### SOURCE INFORMATION
☆ ☆ ☆ ☆

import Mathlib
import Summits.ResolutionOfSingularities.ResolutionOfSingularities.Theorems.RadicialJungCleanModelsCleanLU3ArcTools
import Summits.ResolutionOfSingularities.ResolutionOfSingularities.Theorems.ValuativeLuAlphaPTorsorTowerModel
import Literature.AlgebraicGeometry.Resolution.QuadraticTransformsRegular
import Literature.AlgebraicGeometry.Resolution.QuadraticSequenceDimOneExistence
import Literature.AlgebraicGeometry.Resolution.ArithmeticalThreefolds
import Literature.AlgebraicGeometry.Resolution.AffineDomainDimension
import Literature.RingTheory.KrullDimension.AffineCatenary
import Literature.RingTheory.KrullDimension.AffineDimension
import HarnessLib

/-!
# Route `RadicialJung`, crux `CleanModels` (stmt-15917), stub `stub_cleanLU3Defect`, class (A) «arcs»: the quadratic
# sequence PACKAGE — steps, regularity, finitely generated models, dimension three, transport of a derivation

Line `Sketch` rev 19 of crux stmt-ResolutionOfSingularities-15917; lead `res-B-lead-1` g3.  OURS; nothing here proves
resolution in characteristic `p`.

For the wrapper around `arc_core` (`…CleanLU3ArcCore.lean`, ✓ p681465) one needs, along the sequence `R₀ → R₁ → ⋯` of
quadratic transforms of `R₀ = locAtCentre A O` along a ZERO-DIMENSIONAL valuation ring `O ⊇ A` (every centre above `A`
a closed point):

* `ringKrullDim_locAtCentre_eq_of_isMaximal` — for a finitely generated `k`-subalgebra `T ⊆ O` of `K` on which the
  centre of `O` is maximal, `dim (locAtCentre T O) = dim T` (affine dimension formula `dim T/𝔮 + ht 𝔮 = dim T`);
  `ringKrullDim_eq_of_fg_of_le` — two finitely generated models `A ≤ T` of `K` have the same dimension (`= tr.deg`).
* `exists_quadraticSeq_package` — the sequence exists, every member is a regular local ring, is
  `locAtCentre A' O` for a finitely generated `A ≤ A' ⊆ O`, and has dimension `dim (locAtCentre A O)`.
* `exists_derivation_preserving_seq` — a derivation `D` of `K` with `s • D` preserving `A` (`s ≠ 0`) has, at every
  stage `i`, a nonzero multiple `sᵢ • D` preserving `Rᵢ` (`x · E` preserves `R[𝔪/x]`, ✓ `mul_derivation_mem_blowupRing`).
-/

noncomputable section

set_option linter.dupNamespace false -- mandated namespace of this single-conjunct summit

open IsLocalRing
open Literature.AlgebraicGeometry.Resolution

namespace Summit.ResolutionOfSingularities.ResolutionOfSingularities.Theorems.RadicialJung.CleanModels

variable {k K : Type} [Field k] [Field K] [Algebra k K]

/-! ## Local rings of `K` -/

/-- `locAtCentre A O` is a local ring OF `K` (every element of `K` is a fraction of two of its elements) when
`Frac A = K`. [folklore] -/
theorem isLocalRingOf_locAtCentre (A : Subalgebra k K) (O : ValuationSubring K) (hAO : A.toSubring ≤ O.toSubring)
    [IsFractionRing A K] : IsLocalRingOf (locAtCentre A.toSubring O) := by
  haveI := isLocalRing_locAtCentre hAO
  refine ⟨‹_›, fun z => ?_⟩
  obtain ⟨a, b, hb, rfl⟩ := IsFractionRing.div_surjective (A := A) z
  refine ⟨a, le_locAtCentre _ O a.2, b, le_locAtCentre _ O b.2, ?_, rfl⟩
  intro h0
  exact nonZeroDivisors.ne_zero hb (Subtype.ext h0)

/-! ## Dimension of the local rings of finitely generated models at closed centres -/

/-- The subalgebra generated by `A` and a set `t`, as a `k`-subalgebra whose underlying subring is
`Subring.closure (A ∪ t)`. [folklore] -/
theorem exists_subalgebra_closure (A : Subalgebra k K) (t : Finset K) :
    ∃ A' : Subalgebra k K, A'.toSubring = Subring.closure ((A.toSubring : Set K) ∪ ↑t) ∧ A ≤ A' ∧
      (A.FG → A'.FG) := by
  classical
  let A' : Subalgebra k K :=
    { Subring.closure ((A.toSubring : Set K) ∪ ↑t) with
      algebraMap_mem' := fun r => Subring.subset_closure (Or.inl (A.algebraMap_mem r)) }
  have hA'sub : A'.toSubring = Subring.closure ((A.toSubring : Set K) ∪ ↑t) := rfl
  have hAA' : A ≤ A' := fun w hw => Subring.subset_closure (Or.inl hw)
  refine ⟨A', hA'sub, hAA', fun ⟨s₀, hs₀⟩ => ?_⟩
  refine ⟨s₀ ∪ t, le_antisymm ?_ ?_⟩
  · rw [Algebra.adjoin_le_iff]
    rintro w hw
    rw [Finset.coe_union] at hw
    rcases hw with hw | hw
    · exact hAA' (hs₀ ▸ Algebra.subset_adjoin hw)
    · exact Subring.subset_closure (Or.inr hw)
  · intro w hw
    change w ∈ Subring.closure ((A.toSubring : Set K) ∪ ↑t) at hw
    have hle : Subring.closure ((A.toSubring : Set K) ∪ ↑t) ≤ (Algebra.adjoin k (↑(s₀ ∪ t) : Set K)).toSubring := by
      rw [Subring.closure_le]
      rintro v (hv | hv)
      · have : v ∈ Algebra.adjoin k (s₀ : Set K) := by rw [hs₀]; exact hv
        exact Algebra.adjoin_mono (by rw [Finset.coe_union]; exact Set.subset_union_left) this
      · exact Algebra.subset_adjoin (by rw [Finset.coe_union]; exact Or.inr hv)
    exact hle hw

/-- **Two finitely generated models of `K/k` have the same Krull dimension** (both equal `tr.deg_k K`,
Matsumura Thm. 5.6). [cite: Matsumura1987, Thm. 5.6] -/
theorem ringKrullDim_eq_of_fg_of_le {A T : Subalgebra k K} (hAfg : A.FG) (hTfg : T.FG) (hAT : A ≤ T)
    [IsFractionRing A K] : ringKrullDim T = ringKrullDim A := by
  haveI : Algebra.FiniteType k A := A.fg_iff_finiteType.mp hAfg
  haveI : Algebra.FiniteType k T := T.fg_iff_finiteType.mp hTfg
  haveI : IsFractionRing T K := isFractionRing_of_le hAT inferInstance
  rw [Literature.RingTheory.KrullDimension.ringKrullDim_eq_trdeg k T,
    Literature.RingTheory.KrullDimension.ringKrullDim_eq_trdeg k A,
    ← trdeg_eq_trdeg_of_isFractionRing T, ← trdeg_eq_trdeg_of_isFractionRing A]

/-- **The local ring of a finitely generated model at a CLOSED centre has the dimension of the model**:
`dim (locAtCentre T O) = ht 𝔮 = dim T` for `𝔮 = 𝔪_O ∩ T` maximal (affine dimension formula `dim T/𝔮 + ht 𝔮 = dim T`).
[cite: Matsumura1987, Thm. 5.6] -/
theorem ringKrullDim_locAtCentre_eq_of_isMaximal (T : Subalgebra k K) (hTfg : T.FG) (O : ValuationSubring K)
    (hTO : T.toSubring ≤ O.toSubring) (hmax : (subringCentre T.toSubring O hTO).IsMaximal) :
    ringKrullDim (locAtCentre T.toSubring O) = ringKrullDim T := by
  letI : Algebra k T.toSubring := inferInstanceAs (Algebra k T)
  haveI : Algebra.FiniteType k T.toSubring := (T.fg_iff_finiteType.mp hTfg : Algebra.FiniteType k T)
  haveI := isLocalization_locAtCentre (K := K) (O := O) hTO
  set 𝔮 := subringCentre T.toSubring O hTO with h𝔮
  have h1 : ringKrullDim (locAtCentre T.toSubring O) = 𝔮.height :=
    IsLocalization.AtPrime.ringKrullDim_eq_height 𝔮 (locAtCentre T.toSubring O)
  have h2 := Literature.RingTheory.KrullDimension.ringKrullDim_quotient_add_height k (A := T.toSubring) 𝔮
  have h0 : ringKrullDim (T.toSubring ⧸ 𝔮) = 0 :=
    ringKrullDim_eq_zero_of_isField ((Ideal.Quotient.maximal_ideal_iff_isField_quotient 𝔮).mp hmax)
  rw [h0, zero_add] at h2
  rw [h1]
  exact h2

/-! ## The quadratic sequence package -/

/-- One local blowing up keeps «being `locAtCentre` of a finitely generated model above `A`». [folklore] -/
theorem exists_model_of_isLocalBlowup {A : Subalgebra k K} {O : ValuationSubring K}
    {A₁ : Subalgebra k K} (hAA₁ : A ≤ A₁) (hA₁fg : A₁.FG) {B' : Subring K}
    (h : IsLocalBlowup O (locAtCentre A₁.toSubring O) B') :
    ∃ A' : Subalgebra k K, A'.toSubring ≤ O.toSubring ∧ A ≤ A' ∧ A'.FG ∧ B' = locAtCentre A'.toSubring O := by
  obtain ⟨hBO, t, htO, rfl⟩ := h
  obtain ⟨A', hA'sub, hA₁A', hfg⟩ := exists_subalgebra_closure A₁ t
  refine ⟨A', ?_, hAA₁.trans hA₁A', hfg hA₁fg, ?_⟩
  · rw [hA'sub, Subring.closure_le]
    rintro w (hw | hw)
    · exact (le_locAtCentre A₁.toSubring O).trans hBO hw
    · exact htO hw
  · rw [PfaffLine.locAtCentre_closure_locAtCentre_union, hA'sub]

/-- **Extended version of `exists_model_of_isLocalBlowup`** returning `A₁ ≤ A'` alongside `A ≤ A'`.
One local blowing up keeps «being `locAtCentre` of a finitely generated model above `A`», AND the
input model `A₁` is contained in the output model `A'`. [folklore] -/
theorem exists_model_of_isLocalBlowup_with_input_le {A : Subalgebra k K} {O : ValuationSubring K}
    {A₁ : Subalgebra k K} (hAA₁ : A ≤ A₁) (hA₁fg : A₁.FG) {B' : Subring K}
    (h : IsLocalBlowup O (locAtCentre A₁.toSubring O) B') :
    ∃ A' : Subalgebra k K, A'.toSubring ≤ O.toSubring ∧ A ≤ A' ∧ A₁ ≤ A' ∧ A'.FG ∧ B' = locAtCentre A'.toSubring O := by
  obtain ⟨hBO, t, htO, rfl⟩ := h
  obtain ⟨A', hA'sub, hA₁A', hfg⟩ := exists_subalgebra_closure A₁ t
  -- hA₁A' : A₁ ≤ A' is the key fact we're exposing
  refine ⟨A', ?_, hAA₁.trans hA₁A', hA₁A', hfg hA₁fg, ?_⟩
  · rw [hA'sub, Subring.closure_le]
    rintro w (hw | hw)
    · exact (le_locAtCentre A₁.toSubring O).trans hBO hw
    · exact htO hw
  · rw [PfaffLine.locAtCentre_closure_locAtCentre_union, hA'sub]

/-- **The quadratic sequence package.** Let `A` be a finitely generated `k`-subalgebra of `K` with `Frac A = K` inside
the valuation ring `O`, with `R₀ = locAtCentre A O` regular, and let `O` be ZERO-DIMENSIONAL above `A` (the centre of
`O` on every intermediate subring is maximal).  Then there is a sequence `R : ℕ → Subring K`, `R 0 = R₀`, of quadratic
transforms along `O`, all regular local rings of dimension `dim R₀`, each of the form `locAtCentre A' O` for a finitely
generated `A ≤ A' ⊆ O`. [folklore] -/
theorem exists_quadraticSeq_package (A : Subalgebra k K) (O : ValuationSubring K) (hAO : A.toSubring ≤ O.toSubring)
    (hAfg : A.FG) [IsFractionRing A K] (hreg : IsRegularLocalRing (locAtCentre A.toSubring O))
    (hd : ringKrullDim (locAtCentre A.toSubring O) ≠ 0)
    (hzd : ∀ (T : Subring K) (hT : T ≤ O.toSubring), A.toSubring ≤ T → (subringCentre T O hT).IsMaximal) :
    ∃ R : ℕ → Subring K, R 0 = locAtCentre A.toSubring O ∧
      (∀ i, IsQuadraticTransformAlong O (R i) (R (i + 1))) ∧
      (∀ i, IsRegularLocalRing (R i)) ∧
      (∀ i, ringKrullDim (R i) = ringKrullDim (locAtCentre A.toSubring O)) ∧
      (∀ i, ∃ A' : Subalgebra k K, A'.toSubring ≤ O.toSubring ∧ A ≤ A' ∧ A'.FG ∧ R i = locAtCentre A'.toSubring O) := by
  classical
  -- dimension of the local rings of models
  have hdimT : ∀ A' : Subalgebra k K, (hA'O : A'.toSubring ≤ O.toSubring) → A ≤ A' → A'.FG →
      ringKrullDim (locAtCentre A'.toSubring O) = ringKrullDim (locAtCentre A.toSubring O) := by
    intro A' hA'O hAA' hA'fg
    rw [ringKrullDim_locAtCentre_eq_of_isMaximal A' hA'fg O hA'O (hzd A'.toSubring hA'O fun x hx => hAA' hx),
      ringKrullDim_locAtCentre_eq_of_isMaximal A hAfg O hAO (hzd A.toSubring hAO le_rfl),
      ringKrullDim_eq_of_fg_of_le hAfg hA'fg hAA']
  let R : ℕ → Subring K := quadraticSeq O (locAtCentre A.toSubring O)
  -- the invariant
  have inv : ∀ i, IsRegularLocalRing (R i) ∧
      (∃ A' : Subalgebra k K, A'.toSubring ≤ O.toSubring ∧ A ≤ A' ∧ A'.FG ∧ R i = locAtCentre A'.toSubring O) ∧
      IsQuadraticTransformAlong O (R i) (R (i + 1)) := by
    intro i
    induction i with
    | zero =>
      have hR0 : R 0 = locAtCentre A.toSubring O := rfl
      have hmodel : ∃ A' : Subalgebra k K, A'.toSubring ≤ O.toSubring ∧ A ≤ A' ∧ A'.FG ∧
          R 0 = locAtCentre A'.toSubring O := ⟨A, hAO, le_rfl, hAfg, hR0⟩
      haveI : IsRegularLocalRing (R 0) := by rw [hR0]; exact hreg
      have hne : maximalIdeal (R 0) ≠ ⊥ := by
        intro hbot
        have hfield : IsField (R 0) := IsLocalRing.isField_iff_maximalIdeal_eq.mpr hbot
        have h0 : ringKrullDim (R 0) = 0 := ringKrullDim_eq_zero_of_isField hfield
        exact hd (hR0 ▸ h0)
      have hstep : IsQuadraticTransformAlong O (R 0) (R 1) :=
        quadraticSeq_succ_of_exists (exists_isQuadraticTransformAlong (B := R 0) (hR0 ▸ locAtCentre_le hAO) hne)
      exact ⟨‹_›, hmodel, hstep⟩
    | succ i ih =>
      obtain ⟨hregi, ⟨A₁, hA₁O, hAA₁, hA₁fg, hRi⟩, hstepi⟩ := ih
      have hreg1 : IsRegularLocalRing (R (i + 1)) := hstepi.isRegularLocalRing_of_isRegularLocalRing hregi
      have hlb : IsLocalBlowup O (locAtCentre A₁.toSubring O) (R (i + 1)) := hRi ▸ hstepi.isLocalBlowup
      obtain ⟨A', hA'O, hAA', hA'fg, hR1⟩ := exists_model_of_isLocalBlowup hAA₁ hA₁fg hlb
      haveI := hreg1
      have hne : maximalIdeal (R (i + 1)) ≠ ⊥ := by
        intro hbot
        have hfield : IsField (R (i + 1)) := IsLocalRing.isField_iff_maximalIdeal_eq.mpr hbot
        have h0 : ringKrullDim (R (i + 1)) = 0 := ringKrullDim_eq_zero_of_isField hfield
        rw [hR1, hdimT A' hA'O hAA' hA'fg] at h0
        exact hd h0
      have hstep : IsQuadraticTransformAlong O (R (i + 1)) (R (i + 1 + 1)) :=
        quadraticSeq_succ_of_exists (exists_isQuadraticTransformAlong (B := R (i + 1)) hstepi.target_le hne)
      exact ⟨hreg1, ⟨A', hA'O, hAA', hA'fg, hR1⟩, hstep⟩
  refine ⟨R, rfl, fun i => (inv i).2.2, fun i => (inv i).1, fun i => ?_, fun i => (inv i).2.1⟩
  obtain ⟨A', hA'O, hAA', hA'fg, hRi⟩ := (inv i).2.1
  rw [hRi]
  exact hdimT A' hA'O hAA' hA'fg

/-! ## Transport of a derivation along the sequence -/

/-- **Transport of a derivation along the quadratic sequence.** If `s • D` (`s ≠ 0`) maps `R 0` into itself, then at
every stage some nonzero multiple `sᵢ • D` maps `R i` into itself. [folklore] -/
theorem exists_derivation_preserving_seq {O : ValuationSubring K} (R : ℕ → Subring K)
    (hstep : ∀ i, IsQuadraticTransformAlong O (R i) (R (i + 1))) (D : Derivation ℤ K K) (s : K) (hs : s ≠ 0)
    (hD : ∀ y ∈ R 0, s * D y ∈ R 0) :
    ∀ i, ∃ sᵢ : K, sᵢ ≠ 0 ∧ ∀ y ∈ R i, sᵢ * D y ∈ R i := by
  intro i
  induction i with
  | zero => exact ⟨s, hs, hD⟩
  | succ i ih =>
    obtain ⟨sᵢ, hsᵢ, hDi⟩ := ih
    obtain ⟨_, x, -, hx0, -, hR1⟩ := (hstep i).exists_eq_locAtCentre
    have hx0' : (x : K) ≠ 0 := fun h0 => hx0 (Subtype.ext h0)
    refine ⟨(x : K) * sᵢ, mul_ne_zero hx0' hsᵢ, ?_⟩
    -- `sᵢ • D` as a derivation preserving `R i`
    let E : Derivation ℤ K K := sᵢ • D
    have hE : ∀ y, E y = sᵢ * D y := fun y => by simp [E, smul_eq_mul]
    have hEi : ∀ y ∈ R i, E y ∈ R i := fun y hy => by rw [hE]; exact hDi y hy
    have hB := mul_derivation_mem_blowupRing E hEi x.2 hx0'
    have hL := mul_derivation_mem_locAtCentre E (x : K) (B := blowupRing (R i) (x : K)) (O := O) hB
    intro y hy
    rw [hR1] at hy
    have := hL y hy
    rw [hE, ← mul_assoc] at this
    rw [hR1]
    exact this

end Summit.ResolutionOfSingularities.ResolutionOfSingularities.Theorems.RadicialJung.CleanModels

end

☆ ☆ ☆ ☆

### DIRECTIONS
Write out exactly the lines above from the line with "have hR0 : R" through the line with "obtain ⟨hregi, ⟨A₁, hA₁O, hAA₁, hA₁fg, hRi⟩, hstepi⟩", both of them included, and leave out all other lines.

### RESPONSE TO THIS TASK
      have hR0 : R 0 = locAtCentre A.toSubring O := rfl
      have hmodel : ∃ A' : Subalgebra k K, A'.toSubring ≤ O.toSubring ∧ A ≤ A' ∧ A'.FG ∧
          R 0 = locAtCentre A'.toSubring O := ⟨A, hAO, le_rfl, hAfg, hR0⟩
      haveI : IsRegularLocalRing (R 0) := by rw [hR0]; exact hreg
      have hne : maximalIdeal (R 0) ≠ ⊥ := by
        intro hbot
        have hfield : IsField (R 0) := IsLocalRing.isField_iff_maximalIdeal_eq.mpr hbot
        have h0 : ringKrullDim (R 0) = 0 := ringKrullDim_eq_zero_of_isField hfield
        exact hd (hR0 ▸ h0)
      have hstep : IsQuadraticTransformAlong O (R 0) (R 1) :=
        quadraticSeq_succ_of_exists (exists_isQuadraticTransformAlong (B := R 0) (hR0 ▸ locAtCentre_le hAO) hne)
      exact ⟨‹_›, hmodel, hstep⟩
    | succ i ih =>
      obtain ⟨hregi, ⟨A₁, hA₁O, hAA₁, hA₁fg, hRi⟩, hstepi⟩ := ih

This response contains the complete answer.